Putting best practices to good use when handling exceptions will pay dividends for debugging production issues. Use the right exception for an error, if unexpectedly a number is null then throw a NullPointerException, if an argument is incorrect throw an IllegalArgumentException. Try-catches should start with the most specific exception in the block and then cascade down to more generic ones so that errors are logged with greater accuracy. Re-throwing exceptions in many languages will mean you lose information about the original stack trace such as the original source and line number of the error. Personally I try to deal with an exception within the original try-catch block, log the exception and then use something similar to the Null Object pattern to notify the caller that something went wrong. If this is not possible it would be better to create a new type for your exception to best wrap the original exception and better describe the error.

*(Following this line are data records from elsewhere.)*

import Summits.BirchSwinnertonDyer.BirchSwinnertonDyer.Theorems.ResidualThetaTransportAtTwoHeckeThetaPartnerAdicAtTwoThetaClassCount
import HarnessLib

/-!
# The weighted class-representative count (toward K0⁺, stmt-20690)

Route `ResidualThetaTransportAtTwo`, crux K0⁺ `HeckeThetaPartnerAdicAtTwo` (stmt-BirchSwinnertonDyer-20690),
line "Hecke theta series from the genus-two Riemann theta function".  THEOREMS ONLY.

Weighted form of `ThetaClassCount.sum_natCard_norm_eq`: for class representatives `𝔞_c` and a
weight `h(c, x)` depending only on the ideal `𝔟` with `(x) = 𝔞_c 𝔟` (through `g(𝔟)`),
`Σ_c Σ_{x ∈ 𝔞_c, N((x)) = n N𝔞_c} h(c, x) = #𝓞_K^× · Σ_{N𝔟 = n} g(𝔟)` (`n ≥ 1`): the map
`(c, x) ↦ 𝔟` is onto the ideals of norm `n` with fibres the `#𝓞_K^×` generators of `𝔞_c 𝔟`.
This is the bookkeeping behind `a_n(θ_ψ) = Σ_{N𝔟 = n} ψ̃(𝔟)` (Hecke 1926).

BSD is not proved by this file.
-/

set_option autoImplicit false
set_option linter.dupNamespace false

noncomputable section

open scoped NumberField nonZeroDivisors
open NumberField Module IsDedekindDomain

namespace Summit.BirchSwinnertonDyer.BirchSwinnertonDyer.Theorems.HeckeTheta

open Literature.NumberTheory.LFunctions (idealNormCount)

variable {K : Type} [Field K] [NumberField K]

/-- `x ∈ 𝔞 ≠ 0` gives `(x) = 𝔞 𝔟` for a unique `𝔟`. -/
theorem exists_unique_ideal_eq_mul {𝔞 : Ideal (𝓞 K)} (h𝔞 : 𝔞 ≠ ⊥) {x : 𝓞 K} (hx : x ∈ 𝔞) :
    ∃! 𝔟 : Ideal (𝓞 K), Ideal.span {x} = 𝔞 * 𝔟 := by
  obtain ⟨𝔟, h𝔟⟩ : 𝔞 ∣ Ideal.span {x} := Ideal.dvd_iff_le.mpr ((Ideal.span_singleton_le_iff_mem _).mpr hx)
  exact ⟨𝔟, h𝔟, fun 𝔟' h𝔟' => mul_left_cancel₀ h𝔞 (h𝔟'.symm.trans h𝔟)⟩

/-- **The weighted class-representative count.**  `Σ_c Σ_{x ∈ 𝔞_c, N((x)) = n N𝔞_c} h(c,x) =
#𝓞_K^× · Σ_{N𝔟 = n} g(𝔟)` whenever `h(c, x) = g(𝔟)` for `(x) = 𝔞_c 𝔟` (`n ≥ 1`). -/
theorem sum_weighted_norm_eq (hK : finrank ℚ K = 2) [IsTotallyComplex K]
    (𝔞 : ClassGroup (𝓞 K) → (Ideal (𝓞 K))⁰) (h𝔞 : ∀ c, ClassGroup.mk0 (𝔞 c) = c)
    {n : ℕ} (hn : n ≠ 0) (g : Ideal (𝓞 K) → ℂ) (h : ClassGroup (𝓞 K) → 𝓞 K → ℂ)
    (hh : ∀ c (x : 𝓞 K) (J : Ideal (𝓞 K)), x ∈ (𝔞 c : Ideal (𝓞 K)) →
      Ideal.span {x} = (𝔞 c : Ideal (𝓞 K)) * J → h c x = g J) :
    ∑ c : ClassGroup (𝓞 K), ∑ᶠ x : {x : 𝓞 K // x ∈ (𝔞 c : Ideal (𝓞 K)) ∧
        Ideal.absNorm (Ideal.span {x}) = n * Ideal.absNorm (𝔞 c : Ideal (𝓞 K))}, h c x.1 =
      Nat.card (𝓞 K)ˣ * ∑ᶠ J : {J : Ideal (𝓞 K) // Ideal.absNorm J = n}, g J.1 := by
  classical
  haveI : Finite (𝓞 K)ˣ := finite_units hK
  have h𝔞0 : ∀ c, (𝔞 c : Ideal (𝓞 K)) ≠ ⊥ := fun c => nonZeroDivisors.coe_ne_zero (𝔞 c)
  have h𝔞N : ∀ c, Ideal.absNorm (𝔞 c : Ideal (𝓞 K)) ≠ 0 := fun c => by
    rw [Ne, Ideal.absNorm_eq_zero_iff]; exact h𝔞0 c
  set D := {p : ClassGroup (𝓞 K) × 𝓞 K // p.2 ∈ (𝔞 p.1 : Ideal (𝓞 K)) ∧
    Ideal.absNorm (Ideal.span {p.2}) = n * Ideal.absNorm (𝔞 p.1 : Ideal (𝓞 K))} with hD
  set T := {J : Ideal (𝓞 K) // Ideal.absNorm J = n} with hT
  haveI : Finite T := (Ideal.finite_setOf_absNorm_eq (S := 𝓞 K) n).to_subtype
  letI : Fintype T := Fintype.ofFinite T
  have hquot : ∀ p : D, ∃! J : Ideal (𝓞 K), Ideal.span {p.1.2} = (𝔞 p.1.1 : Ideal (𝓞 K)) * J :=
    fun p => exists_unique_ideal_eq_mul (h𝔞0 p.1.1) p.2.1
  have hquotN : ∀ p : D, ∀ J : Ideal (𝓞 K), Ideal.span {p.1.2} = (𝔞 p.1.1 : Ideal (𝓞 K)) * J →
      Ideal.absNorm J = n := by
    intro p J hJ
    have h := p.2.2
    rw [hJ, map_mul, mul_comm] at h
    exact mul_right_cancel₀ (h𝔞N p.1.1) h
  set f : D → T := fun p => ⟨(hquot p).choose, hquotN p _ (hquot p).choose_spec.1⟩ with hf
  have hf_spec : ∀ p : D, Ideal.span {p.1.2} = (𝔞 p.1.1 : Ideal (𝓞 K)) * (f p : Ideal (𝓞 K)) :=
    fun p => (hquot p).choose_spec.1
  have hf_eq : ∀ (p : D) (J : Ideal (𝓞 K)), Ideal.span {p.1.2} = (𝔞 p.1.1 : Ideal (𝓞 K)) * J →
      (f p : Ideal (𝓞 K)) = J := fun p J hJ => ((hquot p).unique (hf_spec p) hJ)
  have hJ0 : ∀ J : T, (J : Ideal (𝓞 K)) ∈ (Ideal (𝓞 K))⁰ := fun J =>
    mem_nonZeroDivisors_of_ne_zero (by
      intro h0; have := J.2; rw [h0, Ideal.zero_eq_bot, Ideal.absNorm_bot] at this; exact hn this.symm)
  set cl : T → ClassGroup (𝓞 K) := fun J => (ClassGroup.mk0 ⟨(J : Ideal (𝓞 K)), hJ0 J⟩)⁻¹ with hcl
  have hclass : ∀ p : D, p.1.1 = cl (f p) := by
    intro p
    rw [hcl]
    simp only
    rw [← h𝔞 p.1.1, ClassGroup.mk0_eq_mk0_inv_iff]
    refine ⟨p.1.2, ?_, (hf_spec p).symm⟩
    intro h0
    have := p.2.2
    rw [h0, Ideal.span_singleton_zero] at this
    simp only [Ideal.absNorm_bot] at this
    exact absurd this.symm (mul_ne_zero hn (h𝔞N p.1.1))
  have hprinc : ∀ J : T, ∃ x : 𝓞 K, x ≠ 0 ∧
      (𝔞 (cl J) : Ideal (𝓞 K)) * (J : Ideal (𝓞 K)) = Ideal.span {x} := by
    intro J
    have h := (ClassGroup.mk0_eq_mk0_inv_iff (I := 𝔞 (cl J)) (J := ⟨(J : Ideal (𝓞 K)), hJ0 J⟩)).mp
      (by rw [h𝔞])
    obtain ⟨x, hx, h'⟩ := h
    exact ⟨x, hx, h'⟩
  have hfibre : ∀ J : T, Nat.card {p : D // f p = J} = Nat.card (𝓞 K)ˣ := by
    intro J
    obtain ⟨x₀, hx₀, hx₀J⟩ := hprinc J
    rw [← natCard_generators_eq hx₀]
    have hg : ∀ q : {p : D // f p = J}, Ideal.span {q.1.1.2} = Ideal.span {x₀} := by
      intro q
      have h1 := hf_spec q.1
      have h2 : ((f q.1 : T) : Ideal (𝓞 K)) = (J : Ideal (𝓞 K)) := congrArg Subtype.val q.2
      have h3 : q.1.1.1 = cl J := by rw [hclass q.1]; exact congrArg cl q.2
      rw [h2, h3, hx₀J] at h1
      exact h1
    refine Nat.card_congr (Equiv.ofBijective
      (fun q : {p : D // f p = J} => (⟨q.1.1.2, hg q⟩ : {x : 𝓞 K // Ideal.span {x} = Ideal.span {x₀}}))
      ⟨?_, ?_⟩)
    · intro q q' hqq'
      have hx : q.1.1.2 = q'.1.1.2 := congrArg Subtype.val hqq'
      have hc : q.1.1.1 = q'.1.1.1 := by
        rw [hclass q.1, hclass q'.1]
        exact congrArg cl (q.2.trans q'.2.symm)
      apply Subtype.ext; apply Subtype.ext
      exact Prod.ext hc hx
    · rintro ⟨y, hy⟩
      have hyJ : Ideal.span {y} = (𝔞 (cl J) : Ideal (𝓞 K)) * (J : Ideal (𝓞 K)) := hy.trans hx₀J.symm
      have hymem : y ∈ (𝔞 (cl J) : Ideal (𝓞 K)) :=
        (Ideal.span_singleton_le_iff_mem _).mp (by rw [hyJ]; exact Ideal.mul_le_right)
      have hyN : Ideal.absNorm (Ideal.span {y}) = n * Ideal.absNorm (𝔞 (cl J) : Ideal (𝓞 K)) := by
        rw [hyJ, map_mul, J.2, mul_comm]
      let p : D := ⟨(cl J, y), hymem, hyN⟩
      have hfp : f p = J := Subtype.ext (hf_eq p _ hyJ)
      exact ⟨⟨p, hfp⟩, rfl⟩
  have hw0 : Nat.card (𝓞 K)ˣ ≠ 0 := Nat.card_pos.ne'
  haveI hfibfin : ∀ J : T, Finite {p : D // f p = J} := fun J =>
    Nat.finite_of_card_ne_zero (by rw [hfibre J]; exact hw0)
  haveI : Finite D := by
    rw [(Equiv.sigmaFiberEquiv f).symm.finite_iff]; infer_instance
  letI : Fintype D := Fintype.ofFinite D
  letI : ∀ J : T, Fintype {p : D // f p = J} := fun J => Fintype.ofFinite _
  haveI : ∀ c : ClassGroup (𝓞 K), Finite {x : 𝓞 K // x ∈ (𝔞 c : Ideal (𝓞 K)) ∧
      Ideal.absNorm (Ideal.span {x}) = n * Ideal.absNorm (𝔞 c : Ideal (𝓞 K))} := fun c =>
    Finite.of_injective (fun x => (⟨(c, x.1), x.2⟩ : D)) fun x x' h => by
      apply Subtype.ext
      have := congrArg (fun p : D => p.1.2) h
      exact this
  letI : ∀ c : ClassGroup (𝓞 K), Fintype {x : 𝓞 K // x ∈ (𝔞 c : Ideal (𝓞 K)) ∧
      Ideal.absNorm (Ideal.span {x}) = n * Ideal.absNorm (𝔞 c : Ideal (𝓞 K))} := fun c => Fintype.ofFinite _
  -- the weight on `D` depends only on `f p`
  have hweight : ∀ p : D, h p.1.1 p.1.2 = g (f p : Ideal (𝓞 K)) := fun p => hh _ _ _ p.2.1 (hf_spec p)
  -- `Σ_c Σ_{X_c} = Σ_D = Σ_T Σ_fibre = w Σ_T`
  have hLHS : ∑ c : ClassGroup (𝓞 K), ∑ᶠ x : {x : 𝓞 K // x ∈ (𝔞 c : Ideal (𝓞 K)) ∧
        Ideal.absNorm (Ideal.span {x}) = n * Ideal.absNorm (𝔞 c : Ideal (𝓞 K))}, h c x.1 =
      ∑ p : D, h p.1.1 p.1.2 := by
    simp only [finsum_eq_sum_of_fintype]
    symm
    rw [Fintype.sum_equiv (Equiv.subtypeProdEquivSigmaSubtype
      (fun c (x : 𝓞 K) => x ∈ (𝔞 c : Ideal (𝓞 K)) ∧
        Ideal.absNorm (Ideal.span {x}) = n * Ideal.absNorm (𝔞 c : Ideal (𝓞 K))))
      (fun p : D => h p.1.1 p.1.2)
      (fun s : (Σ c : ClassGroup (𝓞 K), {x : 𝓞 K // x ∈ (𝔞 c : Ideal (𝓞 K)) ∧
        Ideal.absNorm (Ideal.span {x}) = n * Ideal.absNorm (𝔞 c : Ideal (𝓞 K))}) => h s.1 s.2.1)
      (fun p => rfl), Fintype.sum_sigma]
  rw [hLHS, finsum_eq_sum_of_fintype, ← Fintype.sum_equiv (Equiv.sigmaFiberEquiv f) (fun q => h (Equiv.sigmaFiberEquiv f q).1.1 (Equiv.sigmaFiberEquiv f q).1.2) (fun p : D => h p.1.1 p.1.2) (fun q => rfl),
    Fintype.sum_sigma, Finset.mul_sum]
  refine Finset.sum_congr rfl fun J _ => ?_
  have : ∀ q : {p : D // f p = J}, h (Equiv.sigmaFiberEquiv f ⟨J, q⟩).1.1 (Equiv.sigmaFiberEquiv f ⟨J, q⟩).1.2 =
      g (J : Ideal (𝓞 K)) := by
    intro q
    simp only [Equiv.sigmaFiberEquiv_apply]
    rw [hweight q.1, q.2]
  simp only [this, Finset.sum_const, Finset.card_univ, nsmul_eq_mul]
  rw [← Nat.card_eq_fintype_card, hfibre J]

end Summit.BirchSwinnertonDyer.BirchSwinnertonDyer.Theorems.HeckeTheta

end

Last of all, I would try to standardise exceptions as much as possible as well as the messages that are thrown to improve readability.

Bad Error Handling

public String getCustomerName(int id) {
    try {
        // stream will not close automatically 
        // unless handled ina finally statement
        FileInputStream fio = new FileInputStream(filename);
        Customer c = getCustomer(fio, id);
        return c.toString();
    }
    // no specific error handling
    catch (Exception e) {
        // re-throwing error loses stack trace
        // and can cause confusion if handled twice
        throw e;
    }
    return "";
}

Better Error Handling

public String getCustomerName(int id) {
    // using a try-with statement so that the 
    // stream is automatically closed
    try (FileInputStream fio = new FileInputStream(filename)) {
        Customer c = getCustomer(fio);
        return c.toString();
    }
    catch (FileNotFoundException e2) {
        // specific error is handled first
        logError(e2);
    }
    catch (NullPointerException e1) {
        logError(e1);
        // if we really need to re-throw an exception then
        // we wrap it in a new exception to be handled 
        // by the caller
        throw new CustomerNotFoundException("Customer not found.", e1);
    }
    catch (Exception e) {
        logError(e);
    }
    return "";
}

These are just a few points I would consider important to moving legacy code forward with a particular emphasis on tests and breaking dependencies to facilitate change and refactoring without breaking functionality. Hopefully some of the techniques here reinforce what you may already know and help bring your code to a cleaner state.